Index
Source Code: https://github.com/VictorAut/liken
phrasal verb
/ˈlaɪ.kən/
to say that something is similar to or has the same qualities as something else
Why...
Liken provides enhanced deduplication tooling for DataFrames.
The key features are:
- Near deduplication tooling
- Fuzzy string matching deduper
- TF-IDF tokenization deduper
- LSH tokenization deduper
- Jaccard set deduper
- Cosine set deduper
- Pandas API extension
- Composable, rules-based, deduplication pipelines
- Predicate dedupers for rules
- Record linkage and canonicalization
- Built-in Preprocessors
- Pandas, Polars, Modin, Ray, Dask and PySpark support
- Customizable in pure Python
- Synthetic record creation
- Easy to understand syntax
- Dummy datasets for practice
Liken aims to answer the call for as-easy-to-use near deduplication as possible, with as natural and easy to understand syntax as possible.
Cut boilerplate code to simple deduplication pipelines with Liken.

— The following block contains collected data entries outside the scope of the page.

/-- **The count law on a comb.**  See the file header: with hairs `b 0, …, b (K−1)` listed root-first (nested chain parts, pairwise
private parts off the chain `P a`) and the sequences `p k = ∏_{P (b k) ∖ P a} q`, `w k = ∏_{P (b k) ∩ P a} q`, `x = ∏_{P a} q`, for every
`i ≥ 1`:  `P(#{y ∈ A : ↑(P y) ⊆ ω} ≥ i) = Σ_{k<K} w k · p k · PB[p, k] (i−1) + x · PB[p, K] (i−1)`. [this work] -/
theorem comb_count_eq (P : ι → Finset ι) (q : ι → unitInterval) (a : ι) (x : ℝ) (hx : x = ∏ y ∈ P a, (q y : ℝ)) :
    ∀ (K : ℕ) (A : Finset ι) (b : ℕ → ι) (p w : ℕ → ℝ),
      a ∈ A →
      (∀ k, k < K → b k ∈ A ∧ b k ≠ a) →
      (∀ k k', k < K → k' < K → b k = b k' → k = k') →
      (∀ y ∈ A, y ≠ a → ∃ k, k < K ∧ b k = y) →
      (∀ k k', k ≤ k' → k' < K → P (b k) ∩ P a ⊆ P (b k') ∩ P a) →
      (∀ k k', k < K → k' < K → k ≠ k' → P (b k) ∩ P (b k') ⊆ P a) →
      (∀ k, p k = ∏ y ∈ P (b k) \ P a, (q y : ℝ)) →
      (∀ k, w k = ∏ y ∈ P (b k) ∩ P a, (q y : ℝ)) →
      ∀ i, 1 ≤ i →
        (prodBernoulli q).real {ω : Set ι | i ≤ (A.filter fun y => ((P y : Finset ι) : Set ι) ⊆ ω).card} =
          ∑ k ∈ Finset.range K, w k * p k * PB[p, k] (i - 1) + x * PB[p, K] (i - 1) := by
  intro K
  induction K with
  | zero =>
    intro A b p w ha hb hinj hcover _ _ _ _ i hi
    -- `A = {a}`
    have hA : A = {a} := by
      ext y
      constructor
      · intro hy
        by_contra hne
        rw [Finset.mem_singleton] at hne
        obtain ⟨k, hk, _⟩ := hcover y hy hne
        omega
      · intro hy; rw [Finset.mem_singleton] at hy; subst hy; exact ha
    subst hA
    rw [Finset.sum_range_zero, zero_add]
    obtain ⟨i, rfl⟩ : ∃ i', i = i' + 1 := ⟨i - 1, by omega⟩
    rw [Nat.add_sub_cancel]
    cases i with
    | zero =>
      -- `P(a reached) = x`
      rw [CountDP.PB_zero_zero, mul_one, hx, ← prodBernoulli_real_subset q (P a)]
      congr 1
      ext ω
      simp only [Set.mem_setOf_eq, zero_add]
      rw [Finset.filter_singleton]
      by_cases h : ((P a : Finset ι) : Set ι) ⊆ ω
      · simp [h]
      · simp [h]
    | succ i =>
      rw [CountDP.PB_zero_succ, mul_zero]
      have : {ω : Set ι | i + 1 + 1 ≤ (({a} : Finset ι).filter fun y => ((P y : Finset ι) : Set ι) ⊆ ω).card} = ∅ := by
        ext ω
        simp only [Set.mem_setOf_eq, Set.mem_empty_iff_false, iff_false, not_le]
        have := Finset.card_filter_le ({a} : Finset ι) (fun y => ((P y : Finset ι) : Set ι) ⊆ ω)
        rw [Finset.card_singleton] at this
        omega
      rw [this, measureReal_empty]
  | succ K ih =>
    intro A b p w ha hb hinj hcover hmono hcomb hpdef hwdef i hi
    set μ := prodBernoulli q with hμ
    have hmeas : ∀ T : Set (Set ι), MeasurableSet T := fun T => (Set.toFinite T).measurableSet
    -- the top hair `b 0` and the reduced comb
    have hb₀A : b 0 ∈ A := (hb 0 (by omega)).1
    have hb₀a : b 0 ≠ a := (hb 0 (by omega)).2
    set A' : Finset ι := A.erase (b 0) with hA'
    have haA' : a ∈ A' := Finset.mem_erase.2 ⟨hb₀a.symm, ha⟩
    have hb'A : ∀ k, k < K → (fun k => b (k + 1)) k ∈ A' ∧ (fun k => b (k + 1)) k ≠ a := by
      intro k hk
      refine ⟨Finset.mem_erase.2 ⟨?_, (hb (k + 1) (by omega)).1⟩, (hb (k + 1) (by omega)).2⟩
      intro h
      have := hinj (k + 1) 0 (by omega) (by omega) h
      omega
    have hinj' : ∀ k k', k < K → k' < K → (fun k => b (k + 1)) k = (fun k => b (k + 1)) k' → k = k' := by
      intro k k' hk hk' h
      have := hinj (k + 1) (k' + 1) (by omega) (by omega) h
      omega
    have hcover' : ∀ y ∈ A', y ≠ a → ∃ k, k < K ∧ (fun k => b (k + 1)) k = y := by
      intro y hy hya
      obtain ⟨hyb, hyA⟩ := Finset.mem_erase.1 hy
      obtain ⟨k, hk, hky⟩ := hcover y hyA hya
      cases k with
      | zero => exact absurd hky.symm hyb
      | succ k => exact ⟨k, by omega, hky⟩
    have hmono' : ∀ k k', k ≤ k' → k' < K → P ((fun k => b (k + 1)) k) ∩ P a ⊆ P ((fun k => b (k + 1)) k') ∩ P a :=
      fun k k' hkk' hk' => hmono (k + 1) (k' + 1) (by omega) (by omega)
    have hcomb' : ∀ k k', k < K → k' < K → k ≠ k' → P ((fun k => b (k + 1)) k) ∩ P ((fun k => b (k + 1)) k') ⊆ P a :=
      fun k k' hk hk' hne => hcomb (k + 1) (k' + 1) (by omega) (by omega) (by omega)
    have hpdef' : ∀ k, (fun k => p (k + 1)) k = ∏ y ∈ P ((fun k => b (k + 1)) k) \ P a, (q y : ℝ) := fun k => hpdef (k + 1)
    have hwdef' : ∀ k, (fun k => w (k + 1)) k = ∏ y ∈ P ((fun k => b (k + 1)) k) ∩ P a, (q y : ℝ) := fun k => hwdef (k + 1)
    have IH := ih A' (fun k => b (k + 1)) (fun k => p (k + 1)) (fun k => w (k + 1)) haA' hb'A hinj' hcover' hmono' hcomb'
      hpdef' hwdef'
    have hq0 : ∀ y, (0 : ℝ) ≤ q y := fun y => (q y).2.1
    have hq1 : ∀ y, (q y : ℝ) ≤ 1 := fun y => (q y).2.2
    -- events
    set N : Set ι → ℕ := fun ω => (A.filter fun y => ((P y : Finset ι) : Set ι) ⊆ ω).card with hN
    set N' : Set ι → ℕ := fun ω => (A'.filter fun y => ((P y : Finset ι) : Set ι) ⊆ ω).card with hN'
    set J : Set (Set ι) := {ω | ((P (b 0) \ P a : Finset ι) : Set ι) ⊆ ω} with hJ
    set ED : Set (Set ι) := {ω | ((P (b 0) ∩ P a : Finset ι) : Set ι) ⊆ ω} with hED
    -- pointwise structure
    have hPb₀ : P (b 0) = (P (b 0) ∩ P a) ∪ (P (b 0) \ P a) := by
      ext y; simp only [Finset.mem_union, Finset.mem_inter, Finset.mem_sdiff]; tauto
    have hreach₀ : ∀ ω : Set ι, ((P (b 0) : Finset ι) : Set ι) ⊆ ω ↔
        (((P (b 0) ∩ P a : Finset ι) : Set ι) ⊆ ω ∧ ((P (b 0) \ P a : Finset ι) : Set ι) ⊆ ω) := by
      intro ω
      conv_lhs => rw [hPb₀]
      rw [Finset.coe_union, Set.union_subset_iff]
    have hNsplit : ∀ ω, N ω = N' ω + (if ((P (b 0) : Finset ι) : Set ι) ⊆ ω then 1 else 0) := fun ω =>
      card_filter_reached_erase P A hb₀A ω
    -- every other relay's ancestor set contains the chain part of the top hair
    have hD₀sub : ∀ y ∈ A', P (b 0) ∩ P a ⊆ P y := by
      intro y hy
      by_cases hya : y = a
      · subst hya; exact Finset.inter_subset_right
      · obtain ⟨k, hk, rfl⟩ := hcover' y hy hya
        exact (hmono 0 (k + 1) (by omega) (by omega)).trans Finset.inter_subset_left
    have hN'D : ∀ ω, 1 ≤ N' ω → ((P (b 0) ∩ P a : Finset ι) : Set ι) ⊆ ω := by
      intro ω h
      obtain ⟨y, hy⟩ := Finset.card_pos.1 (by simpa [hN'] using h)
      rw [Finset.mem_filter] at hy
      exact (Finset.coe_subset.2 (hD₀sub y hy.1)).trans hy.2
    -- supports: the private part of the top hair is disjoint from everything read by `N'` and by `ED`
    set F' : Finset ι := A'.biUnion P with hF'
    have hdisj : Disjoint F' (P (b 0) \ P a) := by
      rw [hF', Finset.disjoint_biUnion_left]
      intro y hy
      rw [Finset.disjoint_left]
      intro z hzy hzI
      rw [Finset.mem_sdiff] at hzI
      by_cases hya : y = a
      · subst hya; exact hzI.2 hzy
      · obtain ⟨k, hk, rfl⟩ := hcover' y hy hya
        have : z ∈ P (b (k + 1)) ∩ P (b 0) := Finset.mem_inter.2 ⟨hzy, hzI.1⟩
        exact hzI.2 (hcomb (k + 1) 0 (by omega) (by omega) (by omega) this)
    have hPa_sub : P a ⊆ F' := Finset.subset_biUnion_of_mem P haA'
    have dN' : ∀ Φ : ℕ → Prop, DeterminedBy {ω : Set ι | Φ (N' ω)} (↑F' : Set ι) := fun Φ =>
      determinedBy_card_filter_open A' P F' (fun y hy => Finset.subset_biUnion_of_mem P hy) Φ
    have dJ : DeterminedBy J (↑(P (b 0) \ P a) : Set ι) := determinedBy_subset_open (P (b 0) \ P a)
    have dED : DeterminedBy ED (↑F' : Set ι) :=
      (determinedBy_subset_open (P (b 0) ∩ P a)).mono (Finset.coe_subset.2 (Finset.inter_subset_right.trans hPa_sub))
    have hPJ : μ.real J = p 0 := by rw [hJ, prodBernoulli_real_subset, hpdef 0]
    have hPEDJ : μ.real (ED ∩ J) = w 0 * p 0 := by
      rw [prodBernoulli_real_inter_of_determinedBy_disjoint q hdisj dED dJ (hmeas _) (hmeas _), hED, hJ,
        prodBernoulli_real_subset, prodBernoulli_real_subset, hwdef 0, hpdef 0]
    have hindep : ∀ Φ : ℕ → Prop, μ.real ({ω | Φ (N' ω)} ∩ J) = μ.real {ω | Φ (N' ω)} * p 0 := by
      intro Φ
      rw [prodBernoulli_real_inter_of_determinedBy_disjoint q hdisj (dN' Φ) dJ (hmeas _) (hmeas _), hPJ]
    have hsplit : ∀ E : Set (Set ι), μ.real E = μ.real (E ∩ J) + μ.real (E \ J) := fun E =>
      (measureReal_inter_add_sdiff (μ := μ) (s := E) (hmeas _)).symm
    -- the recursion: thresholds `i+1` (`i ≥ 1`) and `1`
    have hrec : ∀ i, 1 ≤ i → μ.real {ω | i + 1 ≤ N ω} = p 0 * μ.real {ω | i ≤ N' ω} + (1 - p 0) * μ.real {ω | i + 1 ≤ N' ω} := by
      intro i hi
      have e1 : {ω | i + 1 ≤ N ω} ∩ J = {ω | i ≤ N' ω} ∩ J := by
        ext ω
        simp only [Set.mem_inter_iff, Set.mem_setOf_eq, hJ]
        constructor
        · rintro ⟨h, hJω⟩
          refine ⟨?_, hJω⟩
          have := hNsplit ω
          split_ifs at this <;> omega
        · rintro ⟨h, hJω⟩
          refine ⟨?_, hJω⟩
          have hD := hN'D ω (by omega)
          have hreach : ((P (b 0) : Finset ι) : Set ι) ⊆ ω := (hreach₀ ω).2 ⟨hD, hJω⟩
          have := hNsplit ω
          rw [if_pos hreach] at this
          omega
      have e2 : {ω | i + 1 ≤ N ω} \ J = {ω | i + 1 ≤ N' ω} \ J := by
        ext ω
        simp only [Set.mem_sdiff, Set.mem_setOf_eq, hJ]
        constructor
        · rintro ⟨h, hJω⟩
          refine ⟨?_, hJω⟩
          have hnr : ¬ ((P (b 0) : Finset ι) : Set ι) ⊆ ω := fun hr => hJω ((hreach₀ ω).1 hr).2
          have := hNsplit ω
          rw [if_neg hnr] at this
          omega
        · rintro ⟨h, hJω⟩
          refine ⟨?_, hJω⟩
          have := hNsplit ω
          split_ifs at this <;> omega
      have e3 : μ.real ({ω | i + 1 ≤ N' ω} \ J) = μ.real {ω | i + 1 ≤ N' ω} * (1 - p 0) := by
        have := hsplit {ω | i + 1 ≤ N' ω}
        rw [hindep (fun n => i + 1 ≤ n)] at this
        linarith
      rw [hsplit {ω | i + 1 ≤ N ω}, e1, e2, hindep (fun n => i ≤ n), e3]
      ring
    have hrec1 : μ.real {ω | 1 ≤ N ω} = w 0 * p 0 + (1 - p 0) * μ.real {ω | 1 ≤ N' ω} := by
      have e1 : {ω | 1 ≤ N ω} ∩ J = ED ∩ J := by
        ext ω
        simp only [Set.mem_inter_iff, Set.mem_setOf_eq, hJ, hED]
        constructor
        · rintro ⟨h, hJω⟩
          refine ⟨?_, hJω⟩
          by_cases hr : ((P (b 0) : Finset ι) : Set ι) ⊆ ω
          · exact ((hreach₀ ω).1 hr).1
          · have := hNsplit ω
            rw [if_neg hr] at this
            exact hN'D ω (by omega)
        · rintro ⟨hD, hJω⟩
          refine ⟨?_, hJω⟩
          have hreach : ((P (b 0) : Finset ι) : Set ι) ⊆ ω := (hreach₀ ω).2 ⟨hD, hJω⟩
          have := hNsplit ω
          rw [if_pos hreach] at this
          omega
      have e2 : {ω | 1 ≤ N ω} \ J = {ω | 1 ≤ N' ω} \ J := by
        ext ω
        simp only [Set.mem_sdiff, Set.mem_setOf_eq, hJ]
        constructor
        · rintro ⟨h, hJω⟩
          refine ⟨?_, hJω⟩
          have hnr : ¬ ((P (b 0) : Finset ι) : Set ι) ⊆ ω := fun hr => hJω ((hreach₀ ω).1 hr).2
          have := hNsplit ω
          rw [if_neg hnr] at this
          omega
        · rintro ⟨h, hJω⟩
          refine ⟨?_, hJω⟩
          have := hNsplit ω
          split_ifs at this <;> omega
      have e3 : μ.real ({ω | 1 ≤ N' ω} \ J) = μ.real {ω | 1 ≤ N' ω} * (1 - p 0) := by
        have := hsplit {ω | 1 ≤ N' ω}
        rw [hindep (fun n => 1 ≤ n)] at this
        linarith
      rw [hsplit {ω | 1 ≤ N ω}, e1, e2, hPEDJ, e3]
      ring
    -- assemble with the induction hypothesis and the head split of the recursion
    obtain ⟨i, rfl⟩ : ∃ i', i = i' + 1 := ⟨i - 1, by omega⟩
    rw [Nat.add_sub_cancel]
    cases i with
    | zero =>
      have IH1 := IH 1 le_rfl
      rw [Nat.sub_self] at IH1
      rw [hrec1, IH1, CountDP.psi_succ_one p w x K]
    | succ i =>
      have IHa := IH (i + 1) (by omega)
      have IHb := IH (i + 1 + 1) (by omega)
      rw [Nat.add_sub_cancel] at IHa IHb
      rw [hrec (i + 1) (by omega), IHa, IHb, CountDP.psi_succ_succ p w x K i]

Supported DataFrame Libraries
Installation
Install with pip:
Install with uv:
Extras
Liken supports pandas and polars in the default installation. Liken also supports multiple other DataFrame libraries, install them optionally:
uv pip install 'liken[dask]' # deduplicate dask dataframes
uv pip install 'liken[modin]' # deduplicate modin dataframes
uv pip install 'liken[ray]' # deduplicate ray datasets
uv pip install 'liken[pyspark]' # deduplicate pyspark dataframes
uv pip install 'liken[all]' # deduplicate with any of the above
Use liken In Your Code
import liken as lk
df = ... # e.g. read data
df = (
lk.dedupe(df)
.apply(lk.fuzzy())
.drop_duplicates("name")
)
Pandas Affordances
Liken's focus is on composable, complex, deduplication pipelines that scale to distributed datasets. But, extra-easy integration is provided for Pandas DataFrames.
If you are a pandas user looking for intuitive near-deduplication Pandas API extension and little more, head to the Coming from Pandas? section!
License
Liken is licensed under the Apache-2.0 License. See the LICENSE file for more details.